1. トップ
  2. 新着ニュース
  3. ライフ

【ベンツ オールテレイン試乗】ルックスも走りも、現代のベストバイ「Eクラス」かも

&GP / 2018年3月3日 19時0分

写真

【ベンツ オールテレイン試乗】ルックスも走りも、現代のベストバイ「Eクラス」かも

“十年ひと昔”とよくいいますが、二十年ならふた昔?

2017年秋に日本での販売がスタートした、メルセデス・ベンツのクロスオーバーワゴン「E220d 4マチック オールテレイン」に触れて真っ先に感じたのは「ベンツも、時代も変わったな…」という思いでした。

メルセデス・ベンツにとって初となるクロスオーバーSUV「MLクラス」が登場したのは、約20年前の1997年のこと。

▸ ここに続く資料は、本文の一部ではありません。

/-- **THE BRIDGE `(G, Ĝ)` ⇒ `e`.**  At a field point `t : Spec K → Y`, the five clauses of [MumfordFogartyKirwan1994] Def. 7.2–7.3 along `𝟙 (Spec K)`
between `(𝒜₁, ι₁, (Â₁, 𝒫₁), λ₁, φ₁) ×_Y t` and `(𝒜₂, ι₂, (Â₂, 𝒫₂), λ₂, φ₂) ×_Y t` via `(G, Ĝ)` — the body of the SP3-a2 letter `TupleIsoVia t …` VERBATIM —
yield an isomorphism of group schemes `e : (𝒜₁ ×_Y t) ≅ (𝒜₂ ×_Y t)` with `e.hom.left = G` which, IN BOTH ORIENTATIONS, is exact on the polarisations in
dual-homomorphism form, intertwines the actions, and carries the level points `σᵃ(t)`: exactly the hypotheses `he∕hact∕hpt` of ★ `roof_transport_along_iso`
and ★ `cover_transport_along_iso` (read with `e` or with `e.symm`). [cite: MumfordFogartyKirwan1994, Ch. 7 §2 Definition 7.2 (p. 129) and Definition 7.3 (p. 130)]
[cite: MilneAV2008, I §8 pp. 36–37] [cite: MumfordAV1970, §15 Thm. 1 (p. 143)] [cite: Milne2005ShimuraVarieties, §14 pp. 124–125] -/
theorem exists_iso_exact_of_tupleRel_id_point
    {G : (𝒜₁.baseChange t).X.left ⟶ (𝒜₂.baseChange t).X.left} {Ĝ : (D₁.baseChange t).hat.X.left ⟶ (D₂.baseChange t).hat.X.left}
    (h : (lvl₁.baseChange t).IsBaseChangeVia (lvl₂.baseChange t) (𝟙 _) G ∧
      (D₁.baseChange t).hat.IsBaseChangeVia (D₂.baseChange t).hat (𝟙 _) Ĝ ∧
      (∃ (wG : (𝒜₁.baseChange t).X.hom ≫ 𝟙 _ = G ≫ (𝒜₂.baseChange t).X.hom)
          (wĜ : (D₁.baseChange t).hat.X.hom ≫ 𝟙 _ = Ĝ ≫ (D₂.baseChange t).hat.X.hom),
        Nonempty ((Scheme.Modules.pullback
            (pullback.map (𝒜₁.baseChange t).X.hom (D₁.baseChange t).hat.X.hom
              (𝒜₂.baseChange t).X.hom (D₂.baseChange t).hat.X.hom G Ĝ (𝟙 _) wG wĜ)).obj (D₂.baseChange t).P ≅
          (D₁.baseChange t).P)) ∧
      (pol₁.baseChange t).lam.left ≫ Ĝ = G ≫ (pol₂.baseChange t).lam.left ∧
      ∀ a : O, (baseChangeHom (ρ₁.i a) t).left ≫ G = G ≫ (baseChangeHom (ρ₂.i a) t).left) :
    ∃ (e : (𝒜₁.baseChange t).X ≅ (𝒜₂.baseChange t).X) (_ : IsMonHom e.hom), e.hom.left = G ∧
      e.hom ≫ (pol₂.baseChange t).lam ≫ DualPair.dualIsogenyOver e.hom (D₁.baseChange t) (D₂.baseChange t) = (pol₁.baseChange t).lam ∧
      e.inv ≫ (pol₁.baseChange t).lam ≫ DualPair.dualIsogenyOver e.inv (D₂.baseChange t) (D₁.baseChange t) = (pol₂.baseChange t).lam ∧
      (∀ a, baseChangeHom (ρ₁.i a) t ≫ e.hom = e.hom ≫ baseChangeHom (ρ₂.i a) t) ∧
      (∀ a, baseChangeHom (ρ₂.i a) t ≫ e.inv = e.inv ≫ baseChangeHom (ρ₁.i a) t) ∧
      (∀ a, AlgPoints.map e.hom (𝒜₁.restrictPt t (lvl₁.section_ a)) = 𝒜₂.restrictPt t (lvl₂.section_ a)) ∧
      (∀ a, AlgPoints.map e.inv (𝒜₂.restrictPt t (lvl₂.section_ a)) = 𝒜₁.restrictPt t (lvl₁.section_ a)) := by
  obtain ⟨e, hmon, hleft, -, hlam, hσ, hact⟩ := exists_iso_of_tupleRel_id (D₁.baseChange t) (D₂.baseChange t)
    (pol₁.baseChange t).lam (pol₂.baseChange t).lam (pol₂.baseChange t).nonempty_unitHatSlice_iso (lvl₁.baseChange t) (lvl₂.baseChange t)
    (fun a => baseChangeHom (ρ₁.i a) t) (fun a => baseChangeHom (ρ₂.i a) t) h
  haveI := hmon
  have hpt : ∀ a, AlgPoints.map e.hom (𝒜₁.restrictPt t (lvl₁.section_ a)) = 𝒜₂.restrictPt t (lvl₂.section_ a) :=
    map_restrictPt_section_eq_of_baseChange_σ_comp t lvl₁ lvl₂ e.hom hσ
  refine ⟨e, hmon, hleft, hlam,
    inv_comp_lam_comp_dualIsogenyOver_inv_of_eq (D₁.baseChange t) (D₂.baseChange t) (pol₁.baseChange t).lam (pol₂.baseChange t).lam
      (pol₂.baseChange t).nonempty_unitHatSlice_iso e hlam,
    hact, fun a => ?_, hpt, fun a => ?_⟩
  · rw [Iso.comp_inv_eq, Category.assoc, hact a, Iso.inv_hom_id_assoc]
  · rw [← hpt a, map_inv_map_hom]

end Bridge

/-! ### §3 (ED. 2) TWO FAMILIES OVER TWO BASES, read at two field points with a common residue field

ED. 2 («L4» LA4-p01 (g2), X-LEAF socket `stub_ECtoΩ` of `Lines/F0_P6a_EExports.lean`, LA4-plan (g0) DEAL #20′ (ii-b)): §1–§2 compare `𝒜₁ ×_Y t` and
`𝒜₂ ×_Y t` for ONE base `Y` and ONE point `t`; the transport of the E-readings along an isomorphism of point bases compares `𝒜 ×_X (e ≫ t)` with
`(𝒜 ×_X Spec Ω) ×_Ω e` — i.e. `𝒜₁ := 𝒜` over `Y₁ := X` at `t₁ := e ≫ t` against `𝒜₂ := 𝒜 ×_X Spec Ω` over `Y₂ := Spec Ω` at `t₂ := e` (★
`tupleRel_baseChangeCompGrpIso_hom∕_inv` gives the five clauses).  The proofs are those of §1–§2 verbatim: nothing there used `Y₁ = Y₂` or `t₁ = t₂`.
ED. 1 bytes above are unchanged. -/

section TwoFamilies

variable {Y₁ Y₂ : Scheme.{u}} {K : Type u} [Field K] (t₁ : Spec (.of K) ⟶ Y₁) (t₂ : Spec (.of K) ⟶ Y₂)
  (𝒜₁ : AbelianSchemeOver Y₁) (𝒜₂ : AbelianSchemeOver Y₂) {O : Type*} [CommRing O] (ρ₁ : RingAction O 𝒜₁) (ρ₂ : RingAction O 𝒜₂)
  (D₁ : 𝒜₁.DualPair) (D₂ : 𝒜₂.DualPair) (pol₁ : 𝒜₁.Polarization D₁) (pol₂ : 𝒜₂.Polarization D₂)
  {g n : ℕ} (lvl₁ : 𝒜₁.LevelStructure g n) (lvl₂ : 𝒜₂.LevelStructure g n)

/-- (ED. 2) **From level SECTIONS to level POINTS, two families**: a homomorphism `f : 𝒜₁ ×_{Y₁} t₁ → 𝒜₂ ×_{Y₂} t₂` carrying the pulled-back basis
sections carries the `Ω`-points `σᵃ(tᵢ)`: `f(φ₁ᵃ(t₁)) = φ₂ᵃ(t₂)`. [cite: MumfordFogartyKirwan1994, Ch. 7 §2 Definition 7.1 (p. 129) and Definition 7.3 (p. 130)] -/
theorem map_restrictPt_section_eq_of_baseChange_σ_comp₂ (f : (𝒜₁.baseChange t₁).X ⟶ (𝒜₂.baseChange t₂).X) [IsMonHom f]
    (h : ∀ i, (lvl₁.baseChange t₁).σ i ≫ f = (lvl₂.baseChange t₂).σ i) (a : Fin g ⊕ Fin g → ZMod n) :
    AlgPoints.map f (𝒜₁.restrictPt t₁ (lvl₁.section_ a)) = 𝒜₂.restrictPt t₂ (lvl₂.section_ a) := by
  have hs : (lvl₂.baseChange t₂).section_ a = (lvl₁.baseChange t₁).section_ a ≫ f :=
    LevelStructure.section_of_σ_comp (fun i => (h i).symm) a
  have hb₁ : (lvl₁.baseChange t₁).section_ a = 𝒜₁.sectionBaseChange t₁ (lvl₁.section_ a) := by
    rw [LevelStructure.section_, LevelStructure.section_, sectionBaseChange_sectionPow]; rfl
  have hb₂ : (lvl₂.baseChange t₂).section_ a = 𝒜₂.sectionBaseChange t₂ (lvl₂.section_ a) := by
    rw [LevelStructure.section_, LevelStructure.section_, sectionBaseChange_sectionPow]; rfl
  rw [hb₁, hb₂] at hs
  apply Over.OverMorphism.ext
  change (𝒜₁.restrictPt t₁ (lvl₁.section_ a)).left ≫ f.left = (𝒜₂.restrictPt t₂ (lvl₂.section_ a)).left
  rw [← sectionBaseChange_left_eq_restrictPt_left, ← sectionBaseChange_left_eq_restrictPt_left, hs, Over.comp_left]

/-- (ED. 2) **THE BRIDGE `(G, Ĝ)` ⇒ `e`, TWO FAMILIES.**  At field points `t₁ : Spec K → Y₁`, `t₂ : Spec K → Y₂` with the same `K`, the five clauses of
[MumfordFogartyKirwan1994] Def. 7.2–7.3 along `𝟙 (Spec K)` between `(𝒜₁, ι₁, (Â₁, 𝒫₁), λ₁, φ₁) ×_{Y₁} t₁` and `(𝒜₂, ι₂, (Â₂, 𝒫₂), λ₂, φ₂) ×_{Y₂} t₂` via `(G, Ĝ)`
yield an isomorphism of group schemes `e : 𝒜₁ ×_{Y₁} t₁ ≅ 𝒜₂ ×_{Y₂} t₂` with `e.hom.left = G` exact on the polarisations (dual-homomorphism form, both
orientations), intertwining the actions and carrying the level points `σᵃ(t₁) ↦ σᵃ(t₂)` — the hypotheses `he∕hact∕hpt` of ★ `roof_transport_along_iso` ∕
★ `cover_transport_along_iso`.  Instance of record (X-LEAF `stub_ECtoΩ`): `(Y₁, t₁, 𝒜₁) := (X, e ≫ t, 𝒜)`, `(Y₂, t₂, 𝒜₂) := (Spec Ω, e, 𝒜 ×_X t)` fed by ★
`tupleRel_baseChangeCompGrpIso_hom`. [cite: MumfordFogartyKirwan1994, Ch. 7 §2 Definition 7.2 (p. 129) and Definition 7.3 (p. 130)] [cite: MilneAV2008, I §8 pp. 36–37]
[cite: MumfordAV1970, §15 Thm. 1 (p. 143)] [cite: Milne2005ShimuraVarieties, §14 pp. 124–125] -/
theorem exists_iso_exact_of_tupleRel_id_point₂
    {G : (𝒜₁.baseChange t₁).X.left ⟶ (𝒜₂.baseChange t₂).X.left} {Ĝ : (D₁.baseChange t₁).hat.X.left ⟶ (D₂.baseChange t₂).hat.X.left}
    (h : (lvl₁.baseChange t₁).IsBaseChangeVia (lvl₂.baseChange t₂) (𝟙 _) G ∧
      (D₁.baseChange t₁).hat.IsBaseChangeVia (D₂.baseChange t₂).hat (𝟙 _) Ĝ ∧
      (∃ (wG : (𝒜₁.baseChange t₁).X.hom ≫ 𝟙 _ = G ≫ (𝒜₂.baseChange t₂).X.hom)
          (wĜ : (D₁.baseChange t₁).hat.X.hom ≫ 𝟙 _ = Ĝ ≫ (D₂.baseChange t₂).hat.X.hom),
        Nonempty ((Scheme.Modules.pullback
            (pullback.map (𝒜₁.baseChange t₁).X.hom (D₁.baseChange t₁).hat.X.hom
              (𝒜₂.baseChange t₂).X.hom (D₂.baseChange t₂).hat.X.hom G Ĝ (𝟙 _) wG wĜ)).obj (D₂.baseChange t₂).P ≅
          (D₁.baseChange t₁).P)) ∧
      (pol₁.baseChange t₁).lam.left ≫ Ĝ = G ≫ (pol₂.baseChange t₂).lam.left ∧
      ∀ a : O, (baseChangeHom (ρ₁.i a) t₁).left ≫ G = G ≫ (baseChangeHom (ρ₂.i a) t₂).left) :
    ∃ (e : (𝒜₁.baseChange t₁).X ≅ (𝒜₂.baseChange t₂).X) (_ : IsMonHom e.hom), e.hom.left = G ∧
      e.hom ≫ (pol₂.baseChange t₂).lam ≫ DualPair.dualIsogenyOver e.hom (D₁.baseChange t₁) (D₂.baseChange t₂) = (pol₁.baseChange t₁).lam ∧
      e.inv ≫ (pol₁.baseChange t₁).lam ≫ DualPair.dualIsogenyOver e.inv (D₂.baseChange t₂) (D₁.baseChange t₁) = (pol₂.baseChange t₂).lam ∧
      (∀ a, baseChangeHom (ρ₁.i a) t₁ ≫ e.hom = e.hom ≫ baseChangeHom (ρ₂.i a) t₂) ∧
      (∀ a, baseChangeHom (ρ₂.i a) t₂ ≫ e.inv = e.inv ≫ baseChangeHom (ρ₁.i a) t₁) ∧
      (∀ a, AlgPoints.map e.hom (𝒜₁.restrictPt t₁ (lvl₁.section_ a)) = 𝒜₂.restrictPt t₂ (lvl₂.section_ a)) ∧
      (∀ a, AlgPoints.map e.inv (𝒜₂.restrictPt t₂ (lvl₂.section_ a)) = 𝒜₁.restrictPt t₁ (lvl₁.section_ a)) := by
  obtain ⟨e, hmon, hleft, -, hlam, hσ, hact⟩ := exists_iso_of_tupleRel_id (D₁.baseChange t₁) (D₂.baseChange t₂)
    (pol₁.baseChange t₁).lam (pol₂.baseChange t₂).lam (pol₂.baseChange t₂).nonempty_unitHatSlice_iso (lvl₁.baseChange t₁) (lvl₂.baseChange t₂)
    (fun a => baseChangeHom (ρ₁.i a) t₁) (fun a => baseChangeHom (ρ₂.i a) t₂) h
  haveI := hmon
  have hpt : ∀ a, AlgPoints.map e.hom (𝒜₁.restrictPt t₁ (lvl₁.section_ a)) = 𝒜₂.restrictPt t₂ (lvl₂.section_ a) :=
    map_restrictPt_section_eq_of_baseChange_σ_comp₂ t₁ t₂ 𝒜₁ 𝒜₂ lvl₁ lvl₂ e.hom hσ
  refine ⟨e, hmon, hleft, hlam,
    inv_comp_lam_comp_dualIsogenyOver_inv_of_eq (D₁.baseChange t₁) (D₂.baseChange t₂) (pol₁.baseChange t₁).lam (pol₂.baseChange t₂).lam
      (pol₂.baseChange t₂).nonempty_unitHatSlice_iso e hlam,
    hact, fun a => ?_, hpt, fun a => ?_⟩
  · rw [Iso.comp_inv_eq, Category.assoc, hact a, Iso.inv_hom_id_assoc]
  · rw [← hpt a, map_inv_map_hom]
/-- **THE PER-LEVEL DEAD-BOX LEDGER (raw displays).**  Realised pedigree observed by the cutoff (`lastStep ≤ K`),
well-formed tagged genealogy over it pending at `K`, flow `L ≥ 4` with drop control, sizes `R ≥ 1`, allowance `C.n₁ ≥ 13`,
`E₂, E₃ ≥ 0`; unit costs `u ≥ 0` with the CUMULATIVE growth `u_n ≤ Γ·u_t` (`t ≤ n`; `Γ ≥ 0`), a lag `j ≥ 1` with
`feed82 d·Γ ≤ 2^j∕2`; the floor display `u_t·σ ≤ floorK C K R t` (`t ≤ K`, any `σ > 0`) and M5-1a's two:
`Σ_{m≤K} u_m·V(m) ≤ (2 + 2·collar82 d∕σ)·lifeCost (dictWT sh R C.n₁) (costT sh C K R) G
  + (2^{d+3} + 28·561^d·Γ + 2·collar82 d·j·Γ² + 2·165^d·j·Γ)·blin u P`. [folklore] -/
theorem shrunk82_volume_le (hL : 4 ≤ L) (hdrop : ∀ m, DropCtl s m) (hR : ∀ t, 1 ≤ R t) (hn₁ : 13 ≤ C.n₁)
    (hE₂ : 0 ≤ C.E₂) (hE₃ : 0 ≤ C.E₃) {P : PGen (Pt d × Finset (Pt d))} {Z : Finset (Pt d)}
    (hP : RealisesW L s R P Z) {G : Gen ε} (hsh : relabel sh G = P.toGen) (hW : G.WF (dictWT sh R C.n₁)) {K : ℕ}
    (hPK : P.lastStep ≤ K) (hK : K < G.reach (dictWT sh R C.n₁)) {u : ℕ → ℝ} (hu : ∀ n, 0 ≤ u n) {Γ : ℝ}
    (hΓ0 : 0 ≤ Γ) (hΓ : ∀ t n, t ≤ n → u n ≤ Γ * u t) {j : ℕ} (hj1 : 1 ≤ j)
    (hsmall : feed82 d * Γ ≤ 2 ^ j / 2) {σ : ℝ} (hσ : 0 < σ)
    (huS : ∀ t, t ≤ K → u t * σ ≤ floorK C K R t)
    (huE₂ : ∀ n, n ≤ K → u n * (5 * 126 ^ d) ≤ C.E₂ * (R n : ℝ) ^ C.q')
    (huE₃ : ∀ n, n ≤ K → u n * (8 * 126 ^ d) ≤ C.E₃ * (R n : ℝ) ^ C.q') :
    ∑ m ∈ Finset.range (K + 1), u m * compSum L s (fun v => (v : ℝ)) P m ≤
      (2 + 2 * collar82 d / σ) * lifeCost (dictWT sh R C.n₁) (costT sh C K R) G
        + (2 ^ (d + 3) + 28 * 561 ^ d * Γ + 2 * collar82 d * j * Γ ^ 2 + 2 * 165 ^ d * j * Γ) * blin u P := by
  set ε₀ : ℝ := feed82 d / 2 ^ j with hε₀
  have hε0 : 0 ≤ ε₀ := by have := feed82_nonneg d; positivity
  set c : ℝ := collar82 d with hcdef
  have hc0 : 0 ≤ c := (collar82_pos d).le
  have hA : P.Adm K := adm_of_realisesW P Z hP hPK
  have hΓi : ∀ t i, i < j → u (t + i) ≤ Γ * u t := fun t i _ => hΓ t (t + i) (by omega)
  have hΓj : ∀ t, u (t + j) ≤ Γ * u t := fun t => hΓ t (t + j) (by omega)
  have hΓK : ∀ t n, t ≤ n → n ≤ K → u n ≤ Γ * u t := fun t n htn _ => hΓ t n htn
  -- (i) per-step inequality, collar at the paying level; (ii) A2's lagged sum; (iii) bookings; (iv) arithmetic
  set N : ℕ → ℝ := fun m => compSum L s (fun _ => (1 : ℝ)) P m with hNdef
  set Y' : ℕ → ℝ := fun m => youngVol L s P m + (561 : ℝ) ^ d * (nfresh L s P m : ℝ)
    + c * (N m + (nj j P m : ℝ)) with hY'
  have hstep : ∀ m, m ≤ K → compSum L s (fun v => (v : ℝ)) P m ≤ Y' m + (165 : ℝ) ^ d * (nb j P m : ℝ)
      + (if j ≤ m then (0 : ℝ) * (0 : ℝ) + ε₀ * compSum L s (fun v => (v : ℝ)) P (m - j) else 0) := by
    intro m _
    have hN0 : 0 ≤ N m := compSum_nonneg (fun _ => zero_le_one) P m
    have hnj0 : (0 : ℝ) ≤ (nj j P m : ℝ) := Nat.cast_nonneg _
    have hextra : (0 : ℝ) ≤ c * (N m + (nj j P m : ℝ)) := by positivity
    by_cases hjm : j ≤ m
    · rw [if_pos hjm]
      have h := perStep82 hL hdrop P Z hP (t := m - j) (m := m) (by omega)
      rw [show m - (m - j) = j by omega] at h
      have hlin := compSum_affine (L := L) (s := s) (feed82 d / 2 ^ j) c P (m - j)
      have hfun : (fun v : ℕ => collar82 d + feed82 d * (v : ℝ) / 2 ^ j) =
          fun v : ℕ => feed82 d / 2 ^ j * (v : ℝ) + c := by
        funext v; rw [hcdef]; ring
      rw [hfun, hlin] at h
      rw [nb_eq_recent hjm]
      have hlag := compSum_one_lag_le (L := L) (s := s) hjm P hA
      have hmono : c * compSum L s (fun _ => (1 : ℝ)) P (m - j) ≤ c * (N m + (nj j P m : ℝ)) :=
        mul_le_mul_of_nonneg_left hlag hc0
      rw [hY']
      simp only
      linarith
    · rw [if_neg hjm, add_zero, hY']
      have h := compSum_id_le_of_lt_lag82 (show 2 ≤ L by omega) hdrop (by omega : m < j) P Z hP
      simp only
      linarith
  have hsm : ε₀ * Γ ≤ 1 / 2 := by
    rw [hε₀]
    have h2 : (0 : ℝ) < 2 ^ j := by positivity
    rw [div_mul_eq_mul_div, div_le_iff₀ h2]
    linarith
  have hflat := flat_total_le (u := u) (V := fun m => compSum L s (fun v => (v : ℝ)) P m) (Y := Y')
    (N := fun _ => (0 : ℝ)) (R := fun m => (nb j P m : ℝ)) (K := K) (j := j) (Lu := Γ) (cA := (165 : ℝ) ^ d)
    (cF := (0 : ℝ)) (ε := ε₀) hu (fun t => compSum_nonneg (fun v => Nat.cast_nonneg v) P t) (fun _ => le_rfl)
    hΓ0 hΓj le_rfl hε0 hstep hsm
  have hLC0 : 0 ≤ lifeCost (dictWT sh R C.n₁) (costT sh C K R) G :=
    lifeCost_nonneg (fun G n => costT_nonneg hE₂ hE₃ G n) G
  have hY := sum_youngVol_le (K := K) (C := C) (R := R) hL hdrop hR hE₂ hE₃ hu huE₂ huE₃ P Z hP
  have hB := sum_bsum_le_lifeCost (K := K) hE₂ hE₃ hsh hW hK
  have hnb := sum_nb_le_bfee (K := K) (j := j) hu hΓi P
  have hnjs := sum_nj_le_jfee (K := K) (j := j) hu hΓi P
  have hjb := jfee_le_bfee hu hΓ0 hΓK P hA
  have hbb := bfee_le_blin hu P
  have hbfee0 := bfee_nonneg hu P
  have hblin := blin_nonneg hu P
  have hfr := sum_nfresh_le_bfee (L := L) (s := s) (K := K) hu hΓ0 hΓ P
  have hN : ∑ m ∈ Finset.range (K + 1), u m * N m ≤ lifeCost (dictWT sh R C.n₁) (costT sh C K R) G / σ := by
    have h1 := sum_ncomp_floorK_le_lifeCost hL hdrop hR sh hn₁ hE₂ hE₃ K hP hsh hW hK
    rw [le_div_iff₀ hσ, Finset.sum_mul]
    refine le_trans (Finset.sum_le_sum fun t ht => ?_) h1
    rw [Finset.mem_range] at ht
    have hN0 := compSum_nonneg (L := L) (s := s) (fun _ => zero_le_one) P t
    calc u t * N t * σ = (u t * σ) * compSum L s (fun _ => (1 : ℝ)) P t := by rw [hNdef]; ring
      _ ≤ floorK C K R t * compSum L s (fun _ => (1 : ℝ)) P t := mul_le_mul_of_nonneg_right (huS t (by omega)) hN0
      _ = compSum L s (fun _ => (1 : ℝ)) P t * floorK C K R t := mul_comm _ _
  have hY'sum : ∑ m ∈ Finset.range (K + 1), u m * Y' m =
      ∑ m ∈ Finset.range (K + 1), u m * youngVol L s P m
        + 561 ^ d * ∑ m ∈ Finset.range (K + 1), u m * (nfresh L s P m : ℝ)
        + c * (∑ m ∈ Finset.range (K + 1), u m * N m + ∑ m ∈ Finset.range (K + 1), u m * (nj j P m : ℝ)) := by
    rw [hY', mul_add, Finset.mul_sum, Finset.mul_sum, Finset.mul_sum, ← Finset.sum_add_distrib,
      ← Finset.sum_add_distrib, ← Finset.sum_add_distrib]
    exact Finset.sum_congr rfl fun m _ => by ring
  set LC := lifeCost (dictWT sh R C.n₁) (costT sh C K R) G with hLC
  have hj0 : (0 : ℝ) ≤ j := Nat.cast_nonneg j
  have t1 : ∑ m ∈ Finset.range (K + 1), u m * (nj j P m : ℝ) ≤ j * Γ * (Γ * blin u P) := by
    refine hnjs.trans (mul_le_mul_of_nonneg_left (hjb.trans ?_) (by positivity))
    exact mul_le_mul_of_nonneg_left hbb hΓ0
  have t2 : ∑ m ∈ Finset.range (K + 1), u m * (nb j P m : ℝ) ≤ j * Γ * blin u P :=
    hnb.trans (mul_le_mul_of_nonneg_left hbb (by positivity))
  have t3 : ∑ m ∈ Finset.range (K + 1), u m * youngVol L s P m ≤ 2 ^ d * 4 * blin u P + LC := hY.trans (by linarith)
  have t4 : c * (∑ m ∈ Finset.range (K + 1), u m * N m
      + ∑ m ∈ Finset.range (K + 1), u m * (nj j P m : ℝ)) ≤ c * (LC / σ + j * Γ * (Γ * blin u P)) :=
    mul_le_mul_of_nonneg_left (add_le_add hN t1) hc0
  have t5 : (165 : ℝ) ^ d * ∑ m ∈ Finset.range (K + 1), u m * (nb j P m : ℝ) ≤ 165 ^ d * (j * Γ * blin u P) :=
    mul_le_mul_of_nonneg_left t2 (by positivity)
  have t6 : (561 : ℝ) ^ d * ∑ m ∈ Finset.range (K + 1), u m * (nfresh L s P m : ℝ) ≤ 561 ^ d * (14 * Γ * blin u P) := by
    refine mul_le_mul_of_nonneg_left (hfr.trans ?_) (by positivity)
    exact mul_le_mul_of_nonneg_left hbb (by positivity)
  have hfin : 2 * ((2 ^ d * 4 * blin u P + LC) + 561 ^ d * (14 * Γ * blin u P) + c * (LC / σ + j * Γ * (Γ * blin u P))
      + 165 ^ d * (j * Γ * blin u P)) =
      (2 + 2 * c / σ) * LC + (2 ^ (d + 3) + 28 * 561 ^ d * Γ + 2 * c * j * Γ ^ 2 + 2 * 165 ^ d * j * Γ) * blin u P := by
    rw [pow_add]; field_simp; ring
  have hflat' : ∑ m ∈ Finset.range (K + 1), u m * compSum L s (fun v => (v : ℝ)) P m ≤
      2 * ((∑ m ∈ Finset.range (K + 1), u m * Y' m)
        + 165 ^ d * ∑ m ∈ Finset.range (K + 1), u m * (nb j P m : ℝ)) := by
    have e0 : (0 : ℝ) * Γ * ∑ m ∈ Finset.range (K + 1), u m * (0 : ℝ) = 0 := by ring
    linarith [hflat, e0.le, e0.ge]
  rw [hY'sum] at hflat'
  linarith [hflat', t3, t4, t5, t6, hfin.le]

end Assembly

/-! ## §4 The calibrated form: coefficient one on the booked life cost, the explicit class-linear coefficient -/

section Calibrated

/-- **THE CLASS-LINEAR COEFFICIENT OF THE PER-LEVEL DEAD-BOX LEDGER**:
`cvol82 d j Γ = 2^{d+3} + 28·561^d·Γ + 2·collar82 d·j·Γ² + 2·165^d·j·Γ` — the young images (`2^{d+3}`), the fresh-dead
levels (`28·561^d·Γ`), the joins within the lag (`2·collar82 d·j·Γ²`) and the recent old-dead births (`2·165^d·j·Γ`), all
against the births' class-linear content (M5-2c's birth-credit slack). [folklore] -/
def cvol82 (d j : ℕ) (Γ : ℝ) : ℝ := 2 ^ (d + 3) + 28 * 561 ^ d * Γ + 2 * collar82 d * j * Γ ^ 2 + 2 * 165 ^ d * j * Γ

/-- the coefficient is at least `2^{d+3}` (`Γ ≥ 0`) [folklore] -/
theorem two_pow_le_cvol82 (d j : ℕ) {Γ : ℝ} (hΓ0 : 0 ≤ Γ) : (2 : ℝ) ^ (d + 3) ≤ cvol82 d j Γ := by
  unfold cvol82
  have h1 : (0 : ℝ) ≤ 28 * 561 ^ d * Γ := by positivity
  have h2 : (0 : ℝ) ≤ 2 * collar82 d * j * Γ ^ 2 := by have := collar82_pos d; positivity
  have h3 : (0 : ℝ) ≤ 2 * 165 ^ d * j * Γ := by positivity
  linarith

もちろん、当時のラインナップを振り返れば「Eクラス(W210型)」にもフルタイム4WD仕様の4マチックがありましたし、ベンツが誇る本格クロスカントリーSUVの「Gクラス」もありました。そのため、質実剛健を良しとする古くからのファンにとって、カジュアルなたたずまいと200万円以上もお手頃なプライスタグを掲げたMLシリーズは、メルセデス・ベンツの“セカンドライン”のように映ったのです。

それから20年。MLシリーズの流れを汲む「GLE」をはじめ、今日では「GLA」や「GLC」といったクロスオーバー系モデルがブランドを支える主力モデルとなっており、メルセデス・ベンツを名乗るにふさわしいクオリティを実現しています。時代の要請といえばそのとおりですし、他のプレミアムブランドを見ても、クロスオーバーモデルが販売上の大きなウエイトを占めるジャンルへと成長しているのは間違いありません。しかし、いよいよベンツの基幹シリーズである「Eクラス」本体にも…となれば、その実力が気になるという人も多いことでしょう。

■時代の変化に対応したEクラスワゴンの新星

E220d 4マチック オールテレインの成り立ちをひと言で説明するならば、E220d ステーションワゴンに、4マチックのメカニズムとクロスオーバーSUV風の装備を与えたモデル、となりますでしょうか。

とはいえ、エクステリアはひと目でEクラスと分かるものですし、ボディサイズも全長4950mm(「E220d ステーションワゴン アバンギャルド」比でプラス10mm)、全幅1860mm(同プラス10mm)、全高1495mm(同プラス30mm)と、Eクラスワゴンに準じたものとなっています。また、装備面もEクラスワゴンに準じており、安全運転支援システム“インテリジェントドライブ”のほか、360度カメラシステムやパーキングパイロットなど、思いつく限りの最新電子デバイスを備えていますし、ヒーター付きレザーシートをはじめ、快適装備についても同クラスをリードするものとなっています。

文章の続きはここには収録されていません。